*What needs to be done*
Instruction for the data below: set down exactly the lines from the line with "rwa [blockMap_tri] at this" to the line with "triangle map.** -/", inclusive, and no others.

====== Data for processing

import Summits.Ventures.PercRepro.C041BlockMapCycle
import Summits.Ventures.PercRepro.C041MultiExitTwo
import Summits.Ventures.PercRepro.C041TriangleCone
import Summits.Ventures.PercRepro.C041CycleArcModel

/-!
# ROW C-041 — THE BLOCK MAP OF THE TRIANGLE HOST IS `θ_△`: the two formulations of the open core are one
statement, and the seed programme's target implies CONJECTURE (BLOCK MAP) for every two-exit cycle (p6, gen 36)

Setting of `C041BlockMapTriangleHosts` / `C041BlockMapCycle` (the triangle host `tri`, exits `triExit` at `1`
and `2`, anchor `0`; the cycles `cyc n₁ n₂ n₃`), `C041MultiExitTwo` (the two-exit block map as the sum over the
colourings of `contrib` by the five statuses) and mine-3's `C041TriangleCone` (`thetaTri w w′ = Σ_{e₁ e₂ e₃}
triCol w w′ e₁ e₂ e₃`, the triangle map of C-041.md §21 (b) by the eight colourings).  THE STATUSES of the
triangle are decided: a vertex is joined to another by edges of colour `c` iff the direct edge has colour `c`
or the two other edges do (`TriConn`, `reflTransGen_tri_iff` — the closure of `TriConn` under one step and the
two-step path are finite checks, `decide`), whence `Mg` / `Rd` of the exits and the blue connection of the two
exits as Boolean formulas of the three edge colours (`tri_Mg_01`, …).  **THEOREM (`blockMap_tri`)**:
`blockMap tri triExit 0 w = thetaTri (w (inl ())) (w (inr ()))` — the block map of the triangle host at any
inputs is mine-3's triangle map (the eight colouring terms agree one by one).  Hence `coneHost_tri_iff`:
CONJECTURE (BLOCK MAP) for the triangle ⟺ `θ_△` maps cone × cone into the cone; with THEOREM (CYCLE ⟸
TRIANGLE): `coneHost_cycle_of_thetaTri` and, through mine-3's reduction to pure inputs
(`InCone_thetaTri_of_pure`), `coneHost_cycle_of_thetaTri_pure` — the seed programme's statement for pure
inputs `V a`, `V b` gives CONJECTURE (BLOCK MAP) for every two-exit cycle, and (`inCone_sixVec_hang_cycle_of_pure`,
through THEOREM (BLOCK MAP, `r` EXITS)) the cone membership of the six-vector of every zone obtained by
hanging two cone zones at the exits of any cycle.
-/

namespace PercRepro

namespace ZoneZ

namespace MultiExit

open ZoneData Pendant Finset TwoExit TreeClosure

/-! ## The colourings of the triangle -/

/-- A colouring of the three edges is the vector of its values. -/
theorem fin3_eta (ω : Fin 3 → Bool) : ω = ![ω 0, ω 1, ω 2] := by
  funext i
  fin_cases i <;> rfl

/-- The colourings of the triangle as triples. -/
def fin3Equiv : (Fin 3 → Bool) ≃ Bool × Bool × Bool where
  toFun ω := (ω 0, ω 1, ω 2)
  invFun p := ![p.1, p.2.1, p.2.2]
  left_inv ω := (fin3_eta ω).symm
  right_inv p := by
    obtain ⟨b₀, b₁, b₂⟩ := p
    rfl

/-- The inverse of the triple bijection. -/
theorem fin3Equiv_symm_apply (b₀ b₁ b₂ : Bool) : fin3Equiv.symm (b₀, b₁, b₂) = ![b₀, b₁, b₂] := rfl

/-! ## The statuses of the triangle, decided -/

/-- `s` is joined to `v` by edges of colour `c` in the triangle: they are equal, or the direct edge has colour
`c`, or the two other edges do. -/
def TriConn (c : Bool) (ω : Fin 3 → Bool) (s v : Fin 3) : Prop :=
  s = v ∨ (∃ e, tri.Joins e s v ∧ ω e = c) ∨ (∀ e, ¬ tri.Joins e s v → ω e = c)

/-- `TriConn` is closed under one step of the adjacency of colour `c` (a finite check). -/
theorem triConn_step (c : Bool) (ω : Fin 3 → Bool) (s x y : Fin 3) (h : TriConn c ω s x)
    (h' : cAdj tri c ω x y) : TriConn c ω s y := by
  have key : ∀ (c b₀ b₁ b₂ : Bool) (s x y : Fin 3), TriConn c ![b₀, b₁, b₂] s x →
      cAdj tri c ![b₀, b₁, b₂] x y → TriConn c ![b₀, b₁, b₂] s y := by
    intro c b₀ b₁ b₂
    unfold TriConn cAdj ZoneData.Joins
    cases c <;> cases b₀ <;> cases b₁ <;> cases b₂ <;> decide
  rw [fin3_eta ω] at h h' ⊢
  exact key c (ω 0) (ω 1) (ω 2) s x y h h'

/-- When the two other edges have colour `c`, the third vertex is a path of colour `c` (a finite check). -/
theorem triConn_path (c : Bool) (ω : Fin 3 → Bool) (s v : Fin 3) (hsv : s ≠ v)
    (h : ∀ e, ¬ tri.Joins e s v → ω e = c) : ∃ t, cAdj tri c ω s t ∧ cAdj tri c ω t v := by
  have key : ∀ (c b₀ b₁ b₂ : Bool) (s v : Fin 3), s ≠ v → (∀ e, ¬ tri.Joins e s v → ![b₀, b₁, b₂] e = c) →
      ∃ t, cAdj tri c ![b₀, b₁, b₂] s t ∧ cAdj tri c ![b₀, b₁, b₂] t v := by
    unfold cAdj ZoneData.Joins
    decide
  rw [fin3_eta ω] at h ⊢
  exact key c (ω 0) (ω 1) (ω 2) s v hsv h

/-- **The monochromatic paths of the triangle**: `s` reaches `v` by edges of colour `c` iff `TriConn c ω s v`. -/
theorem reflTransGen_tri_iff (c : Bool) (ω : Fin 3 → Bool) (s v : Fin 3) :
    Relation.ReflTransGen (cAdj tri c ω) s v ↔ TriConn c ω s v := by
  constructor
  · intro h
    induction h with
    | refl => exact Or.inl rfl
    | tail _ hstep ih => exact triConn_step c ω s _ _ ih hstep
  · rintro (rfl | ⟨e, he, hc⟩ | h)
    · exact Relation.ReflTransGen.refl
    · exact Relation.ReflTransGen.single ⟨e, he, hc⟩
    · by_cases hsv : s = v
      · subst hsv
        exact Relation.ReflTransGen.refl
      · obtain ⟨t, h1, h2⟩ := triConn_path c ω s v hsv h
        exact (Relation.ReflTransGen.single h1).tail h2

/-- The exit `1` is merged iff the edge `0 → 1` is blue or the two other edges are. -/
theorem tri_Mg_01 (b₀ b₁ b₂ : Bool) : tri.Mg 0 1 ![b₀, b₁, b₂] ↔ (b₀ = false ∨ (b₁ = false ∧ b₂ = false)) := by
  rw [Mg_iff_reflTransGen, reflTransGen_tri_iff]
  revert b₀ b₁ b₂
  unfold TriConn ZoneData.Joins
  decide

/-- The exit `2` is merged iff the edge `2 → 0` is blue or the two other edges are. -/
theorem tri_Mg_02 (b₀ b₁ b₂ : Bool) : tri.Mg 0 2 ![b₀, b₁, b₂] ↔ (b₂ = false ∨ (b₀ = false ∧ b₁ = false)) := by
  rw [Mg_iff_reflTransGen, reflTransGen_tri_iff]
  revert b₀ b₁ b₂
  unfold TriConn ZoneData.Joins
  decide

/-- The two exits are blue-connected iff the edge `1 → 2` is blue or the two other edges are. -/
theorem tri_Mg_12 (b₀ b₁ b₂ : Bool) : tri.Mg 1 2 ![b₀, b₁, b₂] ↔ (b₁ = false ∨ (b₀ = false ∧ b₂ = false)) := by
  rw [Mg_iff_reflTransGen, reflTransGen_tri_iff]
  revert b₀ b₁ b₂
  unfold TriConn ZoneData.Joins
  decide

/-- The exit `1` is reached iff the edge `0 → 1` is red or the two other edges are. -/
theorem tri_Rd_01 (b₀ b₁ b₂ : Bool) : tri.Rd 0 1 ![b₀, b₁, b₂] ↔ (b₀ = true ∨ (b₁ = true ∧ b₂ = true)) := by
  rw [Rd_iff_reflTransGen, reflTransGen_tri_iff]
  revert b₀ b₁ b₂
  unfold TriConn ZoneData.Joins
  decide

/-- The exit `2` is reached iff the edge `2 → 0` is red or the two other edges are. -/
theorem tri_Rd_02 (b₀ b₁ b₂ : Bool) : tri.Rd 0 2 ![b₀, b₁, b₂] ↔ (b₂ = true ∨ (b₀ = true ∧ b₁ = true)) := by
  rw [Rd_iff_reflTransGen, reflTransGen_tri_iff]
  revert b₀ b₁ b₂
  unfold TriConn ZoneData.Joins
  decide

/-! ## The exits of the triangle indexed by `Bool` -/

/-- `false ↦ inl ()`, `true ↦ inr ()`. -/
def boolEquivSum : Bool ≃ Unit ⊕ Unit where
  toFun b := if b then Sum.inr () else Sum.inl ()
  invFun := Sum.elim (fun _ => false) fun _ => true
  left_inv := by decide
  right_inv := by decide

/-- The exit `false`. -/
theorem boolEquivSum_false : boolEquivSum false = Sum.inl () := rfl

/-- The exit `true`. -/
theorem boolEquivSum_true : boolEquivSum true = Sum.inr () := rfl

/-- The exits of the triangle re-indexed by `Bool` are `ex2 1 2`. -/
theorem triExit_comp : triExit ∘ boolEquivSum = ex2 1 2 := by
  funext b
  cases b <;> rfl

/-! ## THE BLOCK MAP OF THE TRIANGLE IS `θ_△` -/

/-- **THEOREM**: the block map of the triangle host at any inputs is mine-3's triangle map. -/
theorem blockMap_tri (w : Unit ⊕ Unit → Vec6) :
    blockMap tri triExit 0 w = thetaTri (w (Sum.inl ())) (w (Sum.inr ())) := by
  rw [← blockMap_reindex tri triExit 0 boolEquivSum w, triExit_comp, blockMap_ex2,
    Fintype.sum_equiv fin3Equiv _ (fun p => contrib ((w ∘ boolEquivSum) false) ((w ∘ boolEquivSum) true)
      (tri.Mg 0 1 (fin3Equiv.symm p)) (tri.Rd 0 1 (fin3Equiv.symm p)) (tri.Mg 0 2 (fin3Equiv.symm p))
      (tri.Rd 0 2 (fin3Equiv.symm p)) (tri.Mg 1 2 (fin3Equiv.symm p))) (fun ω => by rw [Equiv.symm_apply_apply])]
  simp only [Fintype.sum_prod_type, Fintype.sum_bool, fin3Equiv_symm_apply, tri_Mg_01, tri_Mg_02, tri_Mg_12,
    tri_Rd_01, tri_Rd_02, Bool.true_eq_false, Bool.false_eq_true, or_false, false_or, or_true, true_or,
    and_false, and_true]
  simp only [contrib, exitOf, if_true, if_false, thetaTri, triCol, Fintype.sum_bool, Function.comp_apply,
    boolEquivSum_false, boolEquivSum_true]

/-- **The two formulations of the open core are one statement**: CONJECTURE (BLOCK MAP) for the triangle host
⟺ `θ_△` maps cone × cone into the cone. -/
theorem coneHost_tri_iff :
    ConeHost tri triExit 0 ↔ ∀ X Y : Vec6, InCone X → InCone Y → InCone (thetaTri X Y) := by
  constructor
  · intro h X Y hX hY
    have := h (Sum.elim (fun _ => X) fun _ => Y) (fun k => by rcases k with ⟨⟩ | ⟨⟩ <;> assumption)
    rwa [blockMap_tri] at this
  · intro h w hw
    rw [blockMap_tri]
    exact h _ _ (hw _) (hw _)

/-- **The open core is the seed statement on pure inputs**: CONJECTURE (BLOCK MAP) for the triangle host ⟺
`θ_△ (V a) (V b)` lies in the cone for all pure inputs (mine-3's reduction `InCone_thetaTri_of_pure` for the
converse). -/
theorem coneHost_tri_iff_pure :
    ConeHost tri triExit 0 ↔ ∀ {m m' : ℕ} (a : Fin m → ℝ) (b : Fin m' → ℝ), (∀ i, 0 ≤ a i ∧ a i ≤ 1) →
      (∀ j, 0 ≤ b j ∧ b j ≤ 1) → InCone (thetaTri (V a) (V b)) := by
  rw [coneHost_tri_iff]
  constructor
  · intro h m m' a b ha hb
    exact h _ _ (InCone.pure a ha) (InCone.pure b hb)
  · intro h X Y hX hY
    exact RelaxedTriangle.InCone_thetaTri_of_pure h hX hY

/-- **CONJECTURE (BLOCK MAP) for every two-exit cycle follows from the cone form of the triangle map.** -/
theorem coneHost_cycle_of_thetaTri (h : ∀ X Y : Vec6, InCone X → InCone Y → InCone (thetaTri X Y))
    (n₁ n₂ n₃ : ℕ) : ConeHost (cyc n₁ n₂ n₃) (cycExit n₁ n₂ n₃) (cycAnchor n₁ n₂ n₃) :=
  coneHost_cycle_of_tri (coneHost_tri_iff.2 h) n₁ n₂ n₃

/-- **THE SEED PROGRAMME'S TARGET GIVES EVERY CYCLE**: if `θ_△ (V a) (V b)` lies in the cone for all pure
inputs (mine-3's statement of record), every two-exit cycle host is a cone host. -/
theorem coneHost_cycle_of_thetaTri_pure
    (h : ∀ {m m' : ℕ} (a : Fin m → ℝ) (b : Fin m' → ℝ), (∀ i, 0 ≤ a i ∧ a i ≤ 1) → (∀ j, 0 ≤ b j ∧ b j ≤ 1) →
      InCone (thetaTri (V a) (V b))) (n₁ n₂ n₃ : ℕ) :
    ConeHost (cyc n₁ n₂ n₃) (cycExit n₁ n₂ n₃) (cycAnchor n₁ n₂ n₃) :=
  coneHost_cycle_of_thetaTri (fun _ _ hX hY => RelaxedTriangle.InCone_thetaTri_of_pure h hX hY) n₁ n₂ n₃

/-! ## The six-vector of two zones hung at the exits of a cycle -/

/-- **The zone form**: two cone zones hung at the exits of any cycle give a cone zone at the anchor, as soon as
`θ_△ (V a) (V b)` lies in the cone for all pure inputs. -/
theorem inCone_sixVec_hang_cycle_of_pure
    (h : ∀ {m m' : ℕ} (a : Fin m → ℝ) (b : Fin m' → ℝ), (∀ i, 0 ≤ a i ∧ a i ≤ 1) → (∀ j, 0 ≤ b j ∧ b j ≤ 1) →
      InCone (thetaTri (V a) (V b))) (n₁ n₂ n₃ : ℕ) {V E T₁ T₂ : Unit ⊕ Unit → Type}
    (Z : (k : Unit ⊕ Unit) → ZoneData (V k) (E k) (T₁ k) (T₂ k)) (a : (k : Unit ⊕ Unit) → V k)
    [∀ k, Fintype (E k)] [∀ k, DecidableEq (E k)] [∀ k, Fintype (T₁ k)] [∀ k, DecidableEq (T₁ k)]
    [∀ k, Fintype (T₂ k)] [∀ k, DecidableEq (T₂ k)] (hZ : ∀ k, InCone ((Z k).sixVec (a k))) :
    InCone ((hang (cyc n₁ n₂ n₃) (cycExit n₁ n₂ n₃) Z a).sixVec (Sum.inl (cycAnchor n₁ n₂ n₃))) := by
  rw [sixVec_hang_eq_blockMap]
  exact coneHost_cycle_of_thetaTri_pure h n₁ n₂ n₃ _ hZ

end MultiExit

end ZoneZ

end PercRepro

============

*Response to this exercise*
    rwa [blockMap_tri] at this
  · intro h w hw
    rw [blockMap_tri]
    exact h _ _ (hw _) (hw _)

/-- **The open core is the seed statement on pure inputs**: CONJECTURE (BLOCK MAP) for the triangle host ⟺
`θ_△ (V a) (V b)` lies in the cone for all pure inputs (mine-3's reduction `InCone_thetaTri_of_pure` for the
converse). -/
theorem coneHost_tri_iff_pure :
    ConeHost tri triExit 0 ↔ ∀ {m m' : ℕ} (a : Fin m → ℝ) (b : Fin m' → ℝ), (∀ i, 0 ≤ a i ∧ a i ≤ 1) →
      (∀ j, 0 ≤ b j ∧ b j ≤ 1) → InCone (thetaTri (V a) (V b)) := by
  rw [coneHost_tri_iff]
  constructor
  · intro h m m' a b ha hb
    exact h _ _ (InCone.pure a ha) (InCone.pure b hb)
  · intro h X Y hX hY
    exact RelaxedTriangle.InCone_thetaTri_of_pure h hX hY

/-- **CONJECTURE (BLOCK MAP) for every two-exit cycle follows from the cone form of the triangle map.** -/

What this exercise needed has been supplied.